映画『They Live』(ゼイリブ)は、1988年の話?それとも2022年現在の話?
ジョン・カーペンター監督をご存知でしょうか?
ぼくは正直、知りませんでした。タランティーノ監督や、J・J・エイブラハム監督などが愛してやまない監督だそうです。

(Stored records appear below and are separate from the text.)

/-!
# Good supersingular `p` (any odd `p`, in particular `p = 3`): the `p`-ADIC TOWER `ρ̄_{E,p^n}` onto for
# all `n` from the census bit `surj(p)` ALONE — and the `p = 3` Kurihara-number consumers of classes
# X8 / X7@3 re-issued WITHOUT any tower certificate, down to a landed `CertifiedOddL` twist record and
# an enclosure of its twisted `L`-values (cell `b2b-bsdres`, supersingular family prover B = unit
# `b2b-bsdres-additive-p3`, gen 21; X8 prover B, X7 joint B, class lead N6·O3; TOOL + compositions)

HONEST FRAMING (run/shared/lean/b2b/bsd-rank1-residual/, verbatim in every file): the goal of the
cell is to DELETE the COMBINATION-SHAPED residual classes of the Birch–Swinnerton-Dyer formula for
ALL analytic-rank `≤ 1` elliptic curves over `ℚ` — "full BSD formula for every rank `≤ 1` curve in
class `C`" assembled STRICTLY from published theorems — so that the rank-`≤ 1` remainder becomes
exactly the CONSTRUCTION-SHAPED classes, which are TYPED (missing-input `Prop`s), NOT attempted.
This is not "finishing BSD". X6 / X7 / X8 stay CONSTRUCTION-SHAPED; THEOREMS ONLY (compositions of
tree theorems BY NAME; no definition, no named fact, debt 0); per pair; nothing is booked; no mark
moves. Every §2–§3 theorem carrying `hK25s : Kim2025.thm11_kimShaLength_of_integralPeriod_OPEN` is
CONDITIONAL on the ANNOUNCED preprint C.-H. Kim (app. R. Pollack), arXiv:2505.09121 (OPEN binder).

## What

* §1 **`GoodSS.towerSurj_of_surj`** — at a good supersingular `p ≠ 2`, `ρ̄_{E,p}` onto ⟹ `ρ̄_{E,p^n}`
  onto for every `n`: x10b gen 11's `imageContainsSL2_of_goodSS_of_surj` (Kato's (12.5.2); at `p = 3`
  this is Wuthrich 2014 Lemma 20 in the GOOD supersingular case, PROVED in the tree as
  `Kato2004.imageContainsSL2_of_goodSupersingular_three_of_surj`; at `p ≥ 5` Serre IV-23) followed by
  lit-kato's `Kato2004.forall_hasSurjectiveModNGaloisRep_of_imageContainsSL2` ((12.5.2) ⟺ the tower).
  Class forms `ClassX8.towerSurj_of_surj` (`p = 3`, `a_3 = ±3`), `ClassX7.towerSurj_of_surj`,
  `ClassX6.towerSurj`. So at the supersingular family's pairs NO tower certificate — neither the
  Frobenius-mod-9 witness (`towerSurj_of_frobenius_of_eq_three`, p250381), nor (ram@3)
  (`ClassX8.towerSurj_of_surj_of_ram`, p249251), nor semistability + Ribet–Diamond — is ever needed.
* §2 the `p = 3` Kurihara consumers of `X8KimTamagawaDefectOPEN.lean` / `X8KimLevelKRankOneOPEN.lean`
  with the witness binders (`ℓ' ≡ 2,5 (9)`, `a_{ℓ'} ≡ 3,6 (9)`) DROPPED: `…_of_surj` forms for
  X8 ∧ `r_an = 0` (`BSD(E,3)` from one level-`3^k` Kurihara number, `k ≤ ord₃ ∏c_ℓ + 1`; the TAM-DEFECT
  no-unit theorem), X7@3 ∧ `r_an = 0`, X8 / X7@3 ∧ `r_an = 1` (`BSD(E,3) ⟺ ord₃ #Ш_an = 0` from one
  prime-level number, `k ≤ 2`; the `#Ш_an = 9` shape with `k ≤ 4` + `3 ∣ #Ш`).
* §3 **down to the record**: prover A's class-free `CertifiedOddL.kuriharaNumber_ne_zero_of_LValueBall`
  (x10b gen 12, p305898: a landed `CertifiedOddL` row + its `RoundingCertifiedHasse` row + an
  ENCLOSURE of the displayed twisted-`L`-value combination ⟹ `δ̃_n ≢ 0 (mod 3)`) composed with §2:
  `X8RankZero.bsdp_three_of_kim2025_OPEN_of_certifiedOddL_of_LValueBall`,
  `X7.bsdp_three_rankZero_of_kim2025_OPEN_of_certifiedOddL_of_LValueBall`,
  `X8RankOne.bsdp_iff_padicValRat_eq_zero_of_kim2025_OPEN_of_certifiedOddL_of_LValueBall` — the X8
  twins of x10b's `X6/X7.bsdp_rank{Zero,One}_of_certifiedL_of_LValueBall` (`p ≥ 5`) that prover A left
  to prover B (HOME INBOX 2026-08-21T21:25Z). What remains OUTSIDE the kernel on such a row, plainly:
  (a) the truncation bounds `|L − series|`, (b) ball arithmetic on the finite displayed expression,
  (c) `Ω⁺_f = c_∞·ω₁` (recorded fields) — exactly as for X6/X7 at `p ≥ 5` — and the OPEN binder `hK25s`.

References: [Kato2004Asterisque] (12.5.2) p. 222; [Wuthrich2014] Lemma 20 (p. 399), Prop. 21 (p. 400);
[SerreAbelianLadic1968] IV-23; [Kim2022StructureSelmer] §1.4.3, Thm. 1.9, Conj. 1.10; [Kim2025RefinedTNC]
Thm. 1.1 (ANNOUNCED, OPEN binder); [SilvermanAEC2009] X.4.14; [MazurTateTeitelbaum1986Invent] §I.8;
[CremonaAlgorithms1997] §2.8; [Miller2011LMS] Def. 1.1.
-/

noncomputable section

で、開催中の『ジョン・カーペンター レトロスペクティブ』で上演していた『ゼイリブ』をみて、びっくりしました。
「これ、いまの話じゃないの?」
『ゼイリブ』はこんなお話
主人公は、仕事を求めて、とある町に流れついた用心深い男。
男が身を寄せるドヤ街にある教会が、警察の手によって襲撃されてしまいます。怪しんだ男は、後日教会に行くと、謎のサングラスを見つけ、かけてみます。
すると……
サングラスをかけて、ビルの看板を見ると
『従え』
の文字。でも、サングラスを外すと、旅行代理店の広告です。他の看板も、サングラスをかけないと、普通の広告なのに、サングラスをかけて見ると、
『眠っていろ』
『政府に逆らうな』
などの文字が浮かびます。
お金には、『神』と書かれています。
さらには、高級なスーツに身を包む紳士は、エイリアンに見えてしまうのです。
街はすでにエイリアンに支配されていて、人間は姿なきサブリミナル侵略の餌食になっています。そのことに一般の人たちは、気づいていません。

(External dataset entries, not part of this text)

import Literature.InformationTheory.Coding.TernaryGolayCode
import Literature.InformationTheory.Coding.MacWilliamsIdentityPrimeField
import HarnessLib

/-!
# The weight enumerator of the ternary Golay code is MacWilliams-invariant
# (MacWilliams–Sloane Ch. 5 §6 Theorem 13 applied to the self-dual `𝒢₁₂`, Ch. 20 (74); Ch. 19 §2)

Layer `Literature/InformationTheory/Coding`, namespace `Literature.InformationTheory.Coding.TernaryGolayCode` (lane
`lit-hodgefound`, Layer A4, row A4-17; prover seat `lit-hodgefound-p23`; a rider joining the tree's
`TernaryGolayCode.lean` (`𝒢₁₂`: `card_code = 729`, `dualCode_eq_code`, the weight enumerator (74)
`weightEnumerator_eq`) and `MacWilliamsIdentityPrimeField.lean` (Theorem 13 over `𝔽_p`,
`macWilliams_identity_zmod_of_selfDual`)).

* `macWilliams_selfDual` — since `𝒢₁₂⊥ = 𝒢₁₂` and `|𝒢₁₂| = 3⁶`: `729 · W_{𝒢₁₂}(x, y) = W_{𝒢₁₂}(x + 2y, x − y)`
  (Theorem 13 with `p = 3`), for complex `x, y`;
* `weightEnumerator_transform` — the same identity for the explicit polynomial (74),
  `(x+2y)¹² + 264 (x+2y)⁶(x−y)⁶ + 440 (x+2y)³(x−y)⁹ + 24 (x−y)¹² = 729 (x¹² + 264 x⁶y⁶ + 440 x³y⁹ + 24 y¹²)`, in
  any commutative ring (so (74) is consistent with self-duality: the invariance under
  `(x, y) ↦ 3^{-1/2}(x + 2y, x − y)` that Gleason's theorem for ternary self-dual codes (Ch. 19 §2) takes as
  input).

## References

* F. J. MacWilliams, N. J. A. Sloane, *The Theory of Error-Correcting Codes*, North-Holland 1977, Ch. 5 §6
  Theorem 13 (47) (held chunk p0145); Ch. 20 §1 (74) (the weight enumerator of `𝒢₁₂`) (held chunk p0494);
  Ch. 19 §2 (Gleason's theorem, ternary case: invariance under `(x + 2y, x − y)/√3`).
-/

namespace Literature.InformationTheory.Coding

namespace TernaryGolayCode

open Finset

/-- **`𝒢₁₂` is self-dual, so its weight enumerator satisfies `729 · W(x, y) = W(x + 2y, x − y)`** — Theorem 13
over `𝔽₃` (`W_{C⊥}(x,y) = |C|⁻¹ W_C(x + 2y, x − y)`) with `C⊥ = C = 𝒢₁₂`, `|C| = 729`.
[cite: MacWilliamsSloane1977, Ch. 5 §6 Theorem 13 (47) (p0145); Ch. 20 §1 ("𝒢₁₂ is self-dual") (p0494)] -/
theorem macWilliams_selfDual (x y : ℂ) :
    (729 : ℂ) * ∑ u ∈ code, x ^ (12 - (univ.filter fun i => u i ≠ 0).card) * y ^ (univ.filter fun i => u i ≠ 0).card =
      ∑ u ∈ code, (x + 2 * y) ^ (12 - (univ.filter fun i => u i ≠ 0).card) *
        (x - y) ^ (univ.filter fun i => u i ≠ 0).card := by
  have h := macWilliams_identity_zmod_of_selfDual code (fun _ hc _ hc' => add_mem_code hc hc') dualCode_eq_code x y
  have h2 : ((3 : ℕ) : ℂ) - 1 = 2 := by norm_num
  have h729 : ((729 : ℕ) : ℂ) = 729 := by norm_num
  rw [card_code, h2, h729] at h
  exact h

/-- **The explicit enumerator (74) is MacWilliams-invariant**:
`(x+2y)¹² + 264(x+2y)⁶(x−y)⁶ + 440(x+2y)³(x−y)⁹ + 24(x−y)¹² = 729·(x¹² + 264x⁶y⁶ + 440x³y⁹ + 24y¹²)`.
[cite: MacWilliamsSloane1977, Ch. 20 §1 (74) (p0494); Ch. 5 §6 Theorem 13 (47) (p0145)] -/
theorem weightEnumerator_transform {R : Type*} [CommRing R] (x y : R) :
    (x + 2 * y) ^ 12 + 264 * (x + 2 * y) ^ 6 * (x - y) ^ 6 + 440 * (x + 2 * y) ^ 3 * (x - y) ^ 9 +
        24 * (x - y) ^ 12 =
      729 * (x ^ 12 + 264 * x ^ 6 * y ^ 6 + 440 * x ^ 3 * y ^ 9 + 24 * y ^ 12) := by
  ring

/-- **Both sides evaluated**: `W_{𝒢₁₂}(x + 2y, x − y) = 729 · (x¹² + 264 x⁶y⁶ + 440 x³y⁹ + 24 y¹²)` as a sum over
the code. [cite: MacWilliamsSloane1977, Ch. 20 §1 (74) (p0494); Ch. 5 §6 Theorem 13 (47) (p0145)] -/
theorem weightEnumerator_transform_eq (x y : ℂ) :
    ∑ u ∈ code, (x + 2 * y) ^ (12 - (univ.filter fun i => u i ≠ 0).card) *
        (x - y) ^ (univ.filter fun i => u i ≠ 0).card =
      729 * (x ^ 12 + 264 * x ^ 6 * y ^ 6 + 440 * x ^ 3 * y ^ 9 + 24 * y ^ 12) := by
  rw [← macWilliams_selfDual, weightEnumerator_eq]

end TernaryGolayCode

end Literature.InformationTheory.Coding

しかも、社会の上流階級は、すでにエイリアンに牛耳られています。彼らの手によって、盲目にされている人間たち。
それに気づいた男は、同志と共にゲリラ戦に臨む。というお話です。
考えるな!感じるな!
この『ゼイリブ』が制作されたのは、1988年だそうです。いまから、30年以上まえの作品です。

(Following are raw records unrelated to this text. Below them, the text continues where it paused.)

variable [BorelSpace (quasiSplit (↥(maximalRealSubfield L)) L (IsCMField.complexConj L) 2).Adelic] [MeasurableSpace (AdeleRing (𝓞 L) L)ˣ] [BorelSpace (AdeleRing (𝓞 L) L)ˣ]
variable (μ : Measure (quasiSplit (↥(maximalRealSubfield L)) L (IsCMField.complexConj L) 2).automorphicQuotient) [(quasiSplit (↥(maximalRealSubfield L)) L (IsCMField.complexConj L) 2).IsAutomorphicMeasure μ]
variable (νG : Measure (quasiSplit (↥(maximalRealSubfield L)) L (IsCMField.complexConj L) 2).Adelic) [νG.IsHaarMeasure] [νG.IsInvInvariant] [SFinite νG]
variable (μK : Measure ↥((standardMaximalCompactGL 2 L).comap (adelicVal (↥(maximalRealSubfield L)) L (IsCMField.complexConj L) 2 ((StdForm.antidiagonal 2).over L)) : Subgroup (quasiSplit (↥(maximalRealSubfield L)) L (IsCMField.complexConj L) 2).Adelic)) [μK.IsHaarMeasure]
variable (νI : Measure (AdeleRing (𝓞 L) L)ˣ) [νI.IsHaarMeasure]
variable {𝓕I : Set (AdeleRing (𝓞 L) L)ˣ} (h𝓕I : IsIdeleClassDomain L 𝓕I)
variable (ν : Measure ↥(adelicUnipotent (↥(maximalRealSubfield L)) L (IsCMField.complexConj L) 2)) [ν.IsHaarMeasure] [ν.IsMulRightInvariant] [ν.IsInvInvariant]
variable {𝓕 : Set ↥(adelicUnipotent (↥(maximalRealSubfield L)) L (IsCMField.complexConj L) 2)}
variable (h𝓕N : IsFundamentalDomain ↥(rationalUnipotent (↥(maximalRealSubfield L)) L (IsCMField.complexConj L) 2) 𝓕 ν) (h𝓕1 : ν 𝓕 = 1) (h𝓕c : IsCompact (closure 𝓕))
variable {β : (quasiSplit (↥(maximalRealSubfield L)) L (IsCMField.complexConj L) 2).Adelic → ℝ≥0∞}
variable (hβ : IsCoveringWeight ↥((arithmeticBorel (↥(maximalRealSubfield L)) L (IsCMField.complexConj L) 2).map (quasiSplit (↥(maximalRealSubfield L)) L (IsCMField.complexConj L) 2).arithmeticSubgroup.subtype) β)
variable {μZ : Measure (borelQuotient (↥(maximalRealSubfield L)) L (IsCMField.complexConj L) 2)} [SFinite μZ]
variable (hμZ : ∀ f : borelQuotient (↥(maximalRealSubfield L)) L (IsCMField.complexConj L) 2 → ℝ≥0∞, Measurable f → ∫⁻ z, f z ∂μZ = ∫⁻ g, β g * f (toBorelQuotient (↥(maximalRealSubfield L)) L (IsCMField.complexConj L) 2 g) ∂νG)
variable {χ : HeckeCharacter L} (hχ : χ.IsUnitary) (hρ : ∀ r : ℝ≥0ˣ, χ (posRealIdele L r) = 1) (hsd : reflectChar (IsCMField.complexConj L) χ = χ)
variable {φ : (quasiSplit (↥(maximalRealSubfield L)) L (IsCMField.complexConj L) 2).Adelic → ℂ}
variable (hφV : φ ∈ chiSectionSpace χ ((standardMaximalCompactGL 2 L).comap (adelicVal (↥(maximalRealSubfield L)) L (IsCMField.complexConj L) 2 ((StdForm.antidiagonal 2).over L)) : Subgroup (quasiSplit (↥(maximalRealSubfield L)) L (IsCMField.complexConj L) 2).Adelic) (fun _ => 1))
variable (hφc : Continuous φ) {Mφ : ℝ} (hφM : ∀ x, ‖φ x‖ ≤ Mφ)
variable (hφinf : ∀ a : arch (↥(maximalRealSubfield L)) L (IsCMField.complexConj L) 2 ((StdForm.antidiagonal 2).over L), φ (archToAdelic (↥(maximalRealSubfield L)) L (IsCMField.complexConj L) 2 _ a) = φ 1)
variable (hφ1 : φ 1 ≠ 0) (hφ1r : conj (φ 1) = φ 1)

劇中では、中産階級が破壊され、上流階級が支配し、貧富の差が広がっていくことへの警鐘を鳴らすシーンがあります。
作品を観ていて、「あれ、これ、いつの世界が舞台になった話なんだっけ?」とたびたび思います。
一定の人々が、富を独占し、それ以外の人たちが苦しい生活を余儀なくされる……しかもそれは、仕方がないもの、として政府や国は解決しようともしない。だって、彼らもすでにそっち側(エイリアン側)だから。
パンとサーカスを与えられ、『考えるな!感じもするな!』とサブリミナル的に刷り込まれていく世界。これ、映画の世界の話なのか、ぼくらの日常の話なのか、境目がわかりません。
もし、劇中のサングラスをかけたら、この世界はどんな風に見えるのか……
なんて、本当に考えてしまいます。
日常に竿さす存在としての、エンタテイメント
メルヒンガーの『政治演劇史』という本の冒頭に、演劇とは、日常の流れに竿を指す存在という定義つけがあります。
エンタテイメントは、ぼくらの思考を眠らせる存在にもなるし、竿さす存在にもなります。
『新聞をさかさに読め』とは、シナリオ・センターの創設者新井一のことばですが、新聞に書かれていることも鵜呑みにせず、自分の頭で考えろ!という意味です。
それが、作家の眼を育てることになると言っています。するどい作家の眼から生まれたエンタテイメントは、ぼくらが素通りしていた日常の中にある違和感を浮き彫りにしてくれるはずです。
『ゼイリブ』は、彼らは生きている、では、君はどう生きる?と、2022年を生きるぼくたちに、問いかけているような気がします。物理的なサングラスはなくても、さまざまな視点からものごとを見ることはできるはずです。
間に合うことなら、ぜひ劇場でご覧ください!
シナリオ・センターのあらいでした。